→ Work item:
Print nothing but the lines below starting at the line that holds "rw [← he, ← reflection_unit_apply" and ending at the line that holds "obtain ⟨G, hG, hGF⟩ := hF", including both, each exactly as written.

→ Exercise inputs:
────────────────────────────────────────
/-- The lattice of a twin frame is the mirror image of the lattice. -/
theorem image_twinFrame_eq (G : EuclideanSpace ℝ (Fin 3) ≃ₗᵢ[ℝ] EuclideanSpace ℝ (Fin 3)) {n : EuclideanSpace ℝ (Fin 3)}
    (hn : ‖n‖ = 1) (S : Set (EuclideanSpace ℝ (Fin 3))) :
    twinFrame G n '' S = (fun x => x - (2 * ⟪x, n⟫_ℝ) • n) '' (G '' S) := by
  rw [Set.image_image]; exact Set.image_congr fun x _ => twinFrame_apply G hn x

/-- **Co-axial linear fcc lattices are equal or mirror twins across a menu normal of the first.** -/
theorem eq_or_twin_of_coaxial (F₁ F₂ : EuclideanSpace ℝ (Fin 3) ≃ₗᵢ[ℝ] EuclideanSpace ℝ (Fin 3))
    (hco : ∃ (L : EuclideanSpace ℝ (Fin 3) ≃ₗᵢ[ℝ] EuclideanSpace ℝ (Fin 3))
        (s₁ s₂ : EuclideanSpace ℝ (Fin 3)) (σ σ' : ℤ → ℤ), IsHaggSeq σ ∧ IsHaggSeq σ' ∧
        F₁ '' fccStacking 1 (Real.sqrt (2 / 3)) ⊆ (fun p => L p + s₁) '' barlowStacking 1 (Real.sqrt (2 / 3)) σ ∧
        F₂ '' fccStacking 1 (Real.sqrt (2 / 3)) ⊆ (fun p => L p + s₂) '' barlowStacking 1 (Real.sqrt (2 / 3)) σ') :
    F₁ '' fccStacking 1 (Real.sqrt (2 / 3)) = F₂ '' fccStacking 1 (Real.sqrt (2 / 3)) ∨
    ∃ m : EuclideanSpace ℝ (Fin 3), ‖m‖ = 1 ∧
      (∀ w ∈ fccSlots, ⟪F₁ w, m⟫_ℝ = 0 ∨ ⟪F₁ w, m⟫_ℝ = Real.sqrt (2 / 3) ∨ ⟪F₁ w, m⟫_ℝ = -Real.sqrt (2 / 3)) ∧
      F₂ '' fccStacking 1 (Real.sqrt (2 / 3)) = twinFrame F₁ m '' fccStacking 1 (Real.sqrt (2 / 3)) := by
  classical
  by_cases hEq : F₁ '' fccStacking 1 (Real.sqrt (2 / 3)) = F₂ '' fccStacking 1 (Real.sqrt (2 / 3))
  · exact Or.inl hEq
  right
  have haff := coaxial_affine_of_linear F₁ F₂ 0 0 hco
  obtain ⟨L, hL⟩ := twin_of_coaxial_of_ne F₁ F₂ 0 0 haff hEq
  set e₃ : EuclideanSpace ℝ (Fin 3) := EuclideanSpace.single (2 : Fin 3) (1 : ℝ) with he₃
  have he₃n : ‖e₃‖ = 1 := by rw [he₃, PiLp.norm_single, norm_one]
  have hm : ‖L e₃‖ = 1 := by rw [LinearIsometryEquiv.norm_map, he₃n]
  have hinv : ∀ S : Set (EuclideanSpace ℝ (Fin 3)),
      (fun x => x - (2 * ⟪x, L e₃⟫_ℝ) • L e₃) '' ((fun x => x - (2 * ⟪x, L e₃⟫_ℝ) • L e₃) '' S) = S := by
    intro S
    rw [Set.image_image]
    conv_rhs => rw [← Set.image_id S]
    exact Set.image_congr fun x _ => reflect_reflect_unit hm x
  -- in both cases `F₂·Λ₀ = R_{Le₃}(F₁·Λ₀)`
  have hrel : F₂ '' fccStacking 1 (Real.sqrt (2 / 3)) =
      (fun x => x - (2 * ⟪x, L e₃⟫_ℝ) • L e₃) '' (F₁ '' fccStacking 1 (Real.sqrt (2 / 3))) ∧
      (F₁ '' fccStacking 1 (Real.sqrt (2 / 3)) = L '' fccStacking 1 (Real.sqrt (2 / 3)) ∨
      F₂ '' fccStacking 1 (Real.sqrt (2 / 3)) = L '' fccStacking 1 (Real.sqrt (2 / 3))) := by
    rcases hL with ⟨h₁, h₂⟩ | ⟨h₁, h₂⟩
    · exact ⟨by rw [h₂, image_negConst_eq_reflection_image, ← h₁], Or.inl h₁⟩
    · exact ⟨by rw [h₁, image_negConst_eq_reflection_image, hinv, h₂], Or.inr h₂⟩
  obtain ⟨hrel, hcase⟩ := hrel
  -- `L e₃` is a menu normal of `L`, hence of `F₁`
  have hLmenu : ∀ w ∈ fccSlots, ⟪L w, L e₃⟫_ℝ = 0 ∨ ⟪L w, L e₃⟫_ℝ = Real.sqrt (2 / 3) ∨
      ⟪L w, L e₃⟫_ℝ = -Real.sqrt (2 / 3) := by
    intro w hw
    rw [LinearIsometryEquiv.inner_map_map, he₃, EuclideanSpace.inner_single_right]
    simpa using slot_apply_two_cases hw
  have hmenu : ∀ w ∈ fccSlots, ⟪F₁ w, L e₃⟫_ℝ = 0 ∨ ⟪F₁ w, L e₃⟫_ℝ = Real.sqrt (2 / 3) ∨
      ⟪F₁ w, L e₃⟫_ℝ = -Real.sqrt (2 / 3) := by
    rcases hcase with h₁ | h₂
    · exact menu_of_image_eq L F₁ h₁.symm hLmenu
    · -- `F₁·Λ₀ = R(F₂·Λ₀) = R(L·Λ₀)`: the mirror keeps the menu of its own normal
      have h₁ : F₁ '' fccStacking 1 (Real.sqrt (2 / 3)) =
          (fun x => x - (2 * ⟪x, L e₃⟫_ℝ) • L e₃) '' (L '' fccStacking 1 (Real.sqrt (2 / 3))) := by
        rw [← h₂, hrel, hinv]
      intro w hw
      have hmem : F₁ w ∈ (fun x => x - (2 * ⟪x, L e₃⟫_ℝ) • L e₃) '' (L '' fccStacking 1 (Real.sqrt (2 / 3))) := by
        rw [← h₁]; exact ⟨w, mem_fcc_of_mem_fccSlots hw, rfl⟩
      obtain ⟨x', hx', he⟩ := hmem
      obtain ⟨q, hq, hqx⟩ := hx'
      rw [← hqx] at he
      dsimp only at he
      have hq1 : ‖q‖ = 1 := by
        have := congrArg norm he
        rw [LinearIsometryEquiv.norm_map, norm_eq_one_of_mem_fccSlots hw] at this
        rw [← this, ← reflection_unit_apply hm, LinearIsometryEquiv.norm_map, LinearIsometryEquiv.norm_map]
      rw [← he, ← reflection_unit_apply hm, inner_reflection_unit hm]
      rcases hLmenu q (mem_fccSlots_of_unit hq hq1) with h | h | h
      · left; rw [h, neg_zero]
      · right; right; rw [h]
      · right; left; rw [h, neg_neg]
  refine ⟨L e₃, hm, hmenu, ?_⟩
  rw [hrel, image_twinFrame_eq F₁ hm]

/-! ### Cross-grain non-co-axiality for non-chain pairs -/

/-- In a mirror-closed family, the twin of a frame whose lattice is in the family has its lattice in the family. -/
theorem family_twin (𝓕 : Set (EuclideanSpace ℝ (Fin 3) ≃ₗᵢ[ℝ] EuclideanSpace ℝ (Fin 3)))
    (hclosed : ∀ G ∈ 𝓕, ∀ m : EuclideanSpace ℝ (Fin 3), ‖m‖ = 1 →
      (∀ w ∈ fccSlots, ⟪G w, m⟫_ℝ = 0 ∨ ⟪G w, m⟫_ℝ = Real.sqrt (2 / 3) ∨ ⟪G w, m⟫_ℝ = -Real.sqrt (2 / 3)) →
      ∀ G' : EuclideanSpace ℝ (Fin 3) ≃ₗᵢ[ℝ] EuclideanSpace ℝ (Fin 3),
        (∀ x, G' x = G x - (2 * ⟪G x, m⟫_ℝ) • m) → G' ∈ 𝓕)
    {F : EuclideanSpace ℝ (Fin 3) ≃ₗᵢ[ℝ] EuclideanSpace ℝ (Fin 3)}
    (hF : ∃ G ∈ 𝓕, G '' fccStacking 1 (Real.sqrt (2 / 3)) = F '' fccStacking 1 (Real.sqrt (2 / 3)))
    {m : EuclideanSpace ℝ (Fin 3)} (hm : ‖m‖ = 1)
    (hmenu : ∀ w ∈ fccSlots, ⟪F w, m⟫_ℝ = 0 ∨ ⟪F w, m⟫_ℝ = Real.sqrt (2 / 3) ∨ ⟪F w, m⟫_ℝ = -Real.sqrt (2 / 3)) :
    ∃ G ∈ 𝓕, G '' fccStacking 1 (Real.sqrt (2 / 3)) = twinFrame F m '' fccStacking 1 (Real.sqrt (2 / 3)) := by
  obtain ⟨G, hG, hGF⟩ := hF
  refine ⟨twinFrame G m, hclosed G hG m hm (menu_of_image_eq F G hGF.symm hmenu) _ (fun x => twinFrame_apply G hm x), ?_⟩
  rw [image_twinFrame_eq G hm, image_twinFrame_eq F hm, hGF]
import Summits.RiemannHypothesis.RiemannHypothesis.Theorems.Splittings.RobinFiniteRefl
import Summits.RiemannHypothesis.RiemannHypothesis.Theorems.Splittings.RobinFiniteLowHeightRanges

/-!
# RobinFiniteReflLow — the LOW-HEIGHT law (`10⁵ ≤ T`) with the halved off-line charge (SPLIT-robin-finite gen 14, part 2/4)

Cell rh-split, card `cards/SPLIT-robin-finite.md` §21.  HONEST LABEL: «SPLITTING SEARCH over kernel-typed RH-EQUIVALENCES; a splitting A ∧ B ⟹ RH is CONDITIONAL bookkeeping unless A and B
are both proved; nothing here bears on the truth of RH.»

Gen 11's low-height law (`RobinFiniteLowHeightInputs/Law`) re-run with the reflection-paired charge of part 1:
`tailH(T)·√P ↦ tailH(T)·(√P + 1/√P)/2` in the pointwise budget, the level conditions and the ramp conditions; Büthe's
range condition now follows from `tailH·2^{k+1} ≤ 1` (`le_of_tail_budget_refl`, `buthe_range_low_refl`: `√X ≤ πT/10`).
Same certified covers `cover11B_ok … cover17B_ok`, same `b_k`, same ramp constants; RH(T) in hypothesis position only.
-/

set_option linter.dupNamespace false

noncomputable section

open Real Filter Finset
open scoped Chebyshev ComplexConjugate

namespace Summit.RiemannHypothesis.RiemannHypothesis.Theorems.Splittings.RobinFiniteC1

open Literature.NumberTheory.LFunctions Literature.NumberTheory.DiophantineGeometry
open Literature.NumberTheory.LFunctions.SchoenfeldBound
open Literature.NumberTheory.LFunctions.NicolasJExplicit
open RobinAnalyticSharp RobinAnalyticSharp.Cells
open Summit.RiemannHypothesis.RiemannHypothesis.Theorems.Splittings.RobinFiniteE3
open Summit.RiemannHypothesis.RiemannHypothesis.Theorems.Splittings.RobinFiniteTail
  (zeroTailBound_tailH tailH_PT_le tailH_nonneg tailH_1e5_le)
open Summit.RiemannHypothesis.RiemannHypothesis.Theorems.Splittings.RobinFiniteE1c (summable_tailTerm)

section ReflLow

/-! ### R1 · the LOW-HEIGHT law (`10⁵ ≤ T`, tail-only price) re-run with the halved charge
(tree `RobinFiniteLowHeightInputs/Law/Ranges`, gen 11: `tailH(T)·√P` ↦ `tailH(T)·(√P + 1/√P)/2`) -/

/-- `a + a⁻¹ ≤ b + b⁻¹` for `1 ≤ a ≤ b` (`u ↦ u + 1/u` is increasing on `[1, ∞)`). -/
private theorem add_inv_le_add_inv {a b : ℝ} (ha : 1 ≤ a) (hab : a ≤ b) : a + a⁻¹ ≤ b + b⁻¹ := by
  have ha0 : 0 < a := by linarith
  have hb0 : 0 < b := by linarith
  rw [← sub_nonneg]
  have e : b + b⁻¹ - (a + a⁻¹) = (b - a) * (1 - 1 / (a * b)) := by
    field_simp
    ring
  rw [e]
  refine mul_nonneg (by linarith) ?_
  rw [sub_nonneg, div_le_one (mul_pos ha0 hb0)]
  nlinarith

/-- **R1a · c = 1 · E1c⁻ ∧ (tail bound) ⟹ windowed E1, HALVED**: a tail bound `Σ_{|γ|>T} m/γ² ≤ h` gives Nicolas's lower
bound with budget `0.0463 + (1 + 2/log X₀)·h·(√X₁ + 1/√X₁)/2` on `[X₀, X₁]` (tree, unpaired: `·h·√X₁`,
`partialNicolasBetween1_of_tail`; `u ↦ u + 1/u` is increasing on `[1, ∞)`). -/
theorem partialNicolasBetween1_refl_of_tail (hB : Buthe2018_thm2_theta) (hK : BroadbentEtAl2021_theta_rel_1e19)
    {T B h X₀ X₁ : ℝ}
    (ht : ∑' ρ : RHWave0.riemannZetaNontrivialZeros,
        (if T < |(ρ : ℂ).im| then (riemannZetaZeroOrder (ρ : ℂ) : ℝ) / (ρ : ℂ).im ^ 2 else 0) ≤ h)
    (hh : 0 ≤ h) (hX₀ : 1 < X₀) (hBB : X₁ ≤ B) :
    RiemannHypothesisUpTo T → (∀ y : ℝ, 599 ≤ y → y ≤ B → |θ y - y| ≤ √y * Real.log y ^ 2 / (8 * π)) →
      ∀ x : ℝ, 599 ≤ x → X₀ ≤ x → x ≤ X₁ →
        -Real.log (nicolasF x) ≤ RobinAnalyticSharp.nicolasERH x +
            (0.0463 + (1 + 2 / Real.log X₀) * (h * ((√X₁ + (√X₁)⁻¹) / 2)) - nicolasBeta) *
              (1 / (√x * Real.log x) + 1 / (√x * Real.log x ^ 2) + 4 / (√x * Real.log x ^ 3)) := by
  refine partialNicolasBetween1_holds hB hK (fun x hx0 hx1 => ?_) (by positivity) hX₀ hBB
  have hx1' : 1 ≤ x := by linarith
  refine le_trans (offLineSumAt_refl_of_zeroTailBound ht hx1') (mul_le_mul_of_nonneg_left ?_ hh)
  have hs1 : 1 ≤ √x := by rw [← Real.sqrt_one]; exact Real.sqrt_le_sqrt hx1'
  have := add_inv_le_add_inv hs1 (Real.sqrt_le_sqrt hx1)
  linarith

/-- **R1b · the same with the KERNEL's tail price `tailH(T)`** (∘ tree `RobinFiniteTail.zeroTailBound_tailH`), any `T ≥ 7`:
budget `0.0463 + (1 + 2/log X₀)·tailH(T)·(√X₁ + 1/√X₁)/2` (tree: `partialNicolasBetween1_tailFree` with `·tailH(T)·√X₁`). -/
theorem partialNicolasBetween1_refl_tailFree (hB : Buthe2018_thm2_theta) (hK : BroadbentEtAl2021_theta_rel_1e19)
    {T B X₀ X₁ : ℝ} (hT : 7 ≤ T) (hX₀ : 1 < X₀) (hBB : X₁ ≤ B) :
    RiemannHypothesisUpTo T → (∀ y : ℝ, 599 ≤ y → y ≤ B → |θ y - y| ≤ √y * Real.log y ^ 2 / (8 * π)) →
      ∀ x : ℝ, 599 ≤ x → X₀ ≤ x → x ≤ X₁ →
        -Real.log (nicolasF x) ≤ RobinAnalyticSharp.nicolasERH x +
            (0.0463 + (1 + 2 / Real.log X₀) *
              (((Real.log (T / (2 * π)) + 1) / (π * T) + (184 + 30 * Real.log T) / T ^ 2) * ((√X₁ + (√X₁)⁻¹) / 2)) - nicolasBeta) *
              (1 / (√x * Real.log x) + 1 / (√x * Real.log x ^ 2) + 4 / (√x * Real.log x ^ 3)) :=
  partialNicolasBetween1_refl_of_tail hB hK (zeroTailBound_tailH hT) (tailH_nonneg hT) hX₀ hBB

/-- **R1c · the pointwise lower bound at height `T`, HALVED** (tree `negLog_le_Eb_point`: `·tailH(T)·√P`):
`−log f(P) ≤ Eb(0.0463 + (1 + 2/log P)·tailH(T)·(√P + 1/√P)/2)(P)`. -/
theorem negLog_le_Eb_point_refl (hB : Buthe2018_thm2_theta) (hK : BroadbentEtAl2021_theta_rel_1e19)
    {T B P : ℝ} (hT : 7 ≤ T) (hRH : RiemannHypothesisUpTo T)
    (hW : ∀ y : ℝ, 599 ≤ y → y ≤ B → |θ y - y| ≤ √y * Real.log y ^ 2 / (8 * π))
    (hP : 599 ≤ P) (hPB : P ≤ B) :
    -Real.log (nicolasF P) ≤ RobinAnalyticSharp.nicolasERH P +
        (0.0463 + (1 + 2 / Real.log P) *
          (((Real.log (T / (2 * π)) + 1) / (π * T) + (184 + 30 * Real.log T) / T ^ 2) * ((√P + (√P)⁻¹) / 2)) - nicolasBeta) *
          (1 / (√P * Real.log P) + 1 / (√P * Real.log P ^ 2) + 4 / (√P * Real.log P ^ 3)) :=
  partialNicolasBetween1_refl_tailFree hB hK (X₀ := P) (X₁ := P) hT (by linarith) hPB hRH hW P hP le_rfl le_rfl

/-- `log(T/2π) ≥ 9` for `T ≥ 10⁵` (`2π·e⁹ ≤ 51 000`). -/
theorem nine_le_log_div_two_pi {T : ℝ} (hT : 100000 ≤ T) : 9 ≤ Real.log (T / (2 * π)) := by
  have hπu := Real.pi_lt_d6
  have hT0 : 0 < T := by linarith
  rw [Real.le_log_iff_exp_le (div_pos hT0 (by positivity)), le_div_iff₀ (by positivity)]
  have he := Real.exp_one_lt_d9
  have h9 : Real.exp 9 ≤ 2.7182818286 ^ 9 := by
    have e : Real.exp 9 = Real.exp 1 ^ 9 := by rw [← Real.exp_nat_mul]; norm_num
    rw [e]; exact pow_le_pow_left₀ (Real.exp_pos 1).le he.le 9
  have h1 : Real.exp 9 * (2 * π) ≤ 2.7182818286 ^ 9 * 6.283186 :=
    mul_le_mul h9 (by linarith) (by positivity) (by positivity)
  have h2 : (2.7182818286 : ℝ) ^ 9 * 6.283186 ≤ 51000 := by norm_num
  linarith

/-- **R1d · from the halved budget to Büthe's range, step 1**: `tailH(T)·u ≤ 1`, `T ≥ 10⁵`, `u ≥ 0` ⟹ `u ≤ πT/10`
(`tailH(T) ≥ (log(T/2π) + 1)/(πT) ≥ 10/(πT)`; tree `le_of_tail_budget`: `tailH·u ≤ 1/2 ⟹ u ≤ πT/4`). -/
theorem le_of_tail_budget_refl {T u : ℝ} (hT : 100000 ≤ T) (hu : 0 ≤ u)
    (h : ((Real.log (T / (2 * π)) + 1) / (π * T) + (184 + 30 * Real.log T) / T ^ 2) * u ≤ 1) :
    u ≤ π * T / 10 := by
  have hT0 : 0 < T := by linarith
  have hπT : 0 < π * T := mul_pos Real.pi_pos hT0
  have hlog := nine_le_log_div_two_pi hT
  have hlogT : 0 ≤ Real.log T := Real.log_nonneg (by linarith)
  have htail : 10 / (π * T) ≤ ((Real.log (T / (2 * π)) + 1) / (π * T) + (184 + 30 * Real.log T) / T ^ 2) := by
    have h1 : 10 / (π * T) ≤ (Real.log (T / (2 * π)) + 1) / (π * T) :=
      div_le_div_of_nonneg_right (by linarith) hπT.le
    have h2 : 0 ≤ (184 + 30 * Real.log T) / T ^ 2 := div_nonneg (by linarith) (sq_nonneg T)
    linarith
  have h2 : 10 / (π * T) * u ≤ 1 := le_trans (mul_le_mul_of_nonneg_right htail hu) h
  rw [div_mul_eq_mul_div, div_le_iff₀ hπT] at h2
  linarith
────────────────────────────────────────
→ Solution below:
      rw [← he, ← reflection_unit_apply hm, inner_reflection_unit hm]
      rcases hLmenu q (mem_fccSlots_of_unit hq hq1) with h | h | h
      · left; rw [h, neg_zero]
      · right; right; rw [h]
      · right; left; rw [h, neg_neg]
  refine ⟨L e₃, hm, hmenu, ?_⟩
  rw [hrel, image_twinFrame_eq F₁ hm]

/-! ### Cross-grain non-co-axiality for non-chain pairs -/

/-- In a mirror-closed family, the twin of a frame whose lattice is in the family has its lattice in the family. -/
theorem family_twin (𝓕 : Set (EuclideanSpace ℝ (Fin 3) ≃ₗᵢ[ℝ] EuclideanSpace ℝ (Fin 3)))
    (hclosed : ∀ G ∈ 𝓕, ∀ m : EuclideanSpace ℝ (Fin 3), ‖m‖ = 1 →
      (∀ w ∈ fccSlots, ⟪G w, m⟫_ℝ = 0 ∨ ⟪G w, m⟫_ℝ = Real.sqrt (2 / 3) ∨ ⟪G w, m⟫_ℝ = -Real.sqrt (2 / 3)) →
      ∀ G' : EuclideanSpace ℝ (Fin 3) ≃ₗᵢ[ℝ] EuclideanSpace ℝ (Fin 3),
        (∀ x, G' x = G x - (2 * ⟪G x, m⟫_ℝ) • m) → G' ∈ 𝓕)
    {F : EuclideanSpace ℝ (Fin 3) ≃ₗᵢ[ℝ] EuclideanSpace ℝ (Fin 3)}
    (hF : ∃ G ∈ 𝓕, G '' fccStacking 1 (Real.sqrt (2 / 3)) = F '' fccStacking 1 (Real.sqrt (2 / 3)))
    {m : EuclideanSpace ℝ (Fin 3)} (hm : ‖m‖ = 1)
    (hmenu : ∀ w ∈ fccSlots, ⟪F w, m⟫_ℝ = 0 ∨ ⟪F w, m⟫_ℝ = Real.sqrt (2 / 3) ∨ ⟪F w, m⟫_ℝ = -Real.sqrt (2 / 3)) :
    ∃ G ∈ 𝓕, G '' fccStacking 1 (Real.sqrt (2 / 3)) = twinFrame F m '' fccStacking 1 (Real.sqrt (2 / 3)) := by
  obtain ⟨G, hG, hGF⟩ := hF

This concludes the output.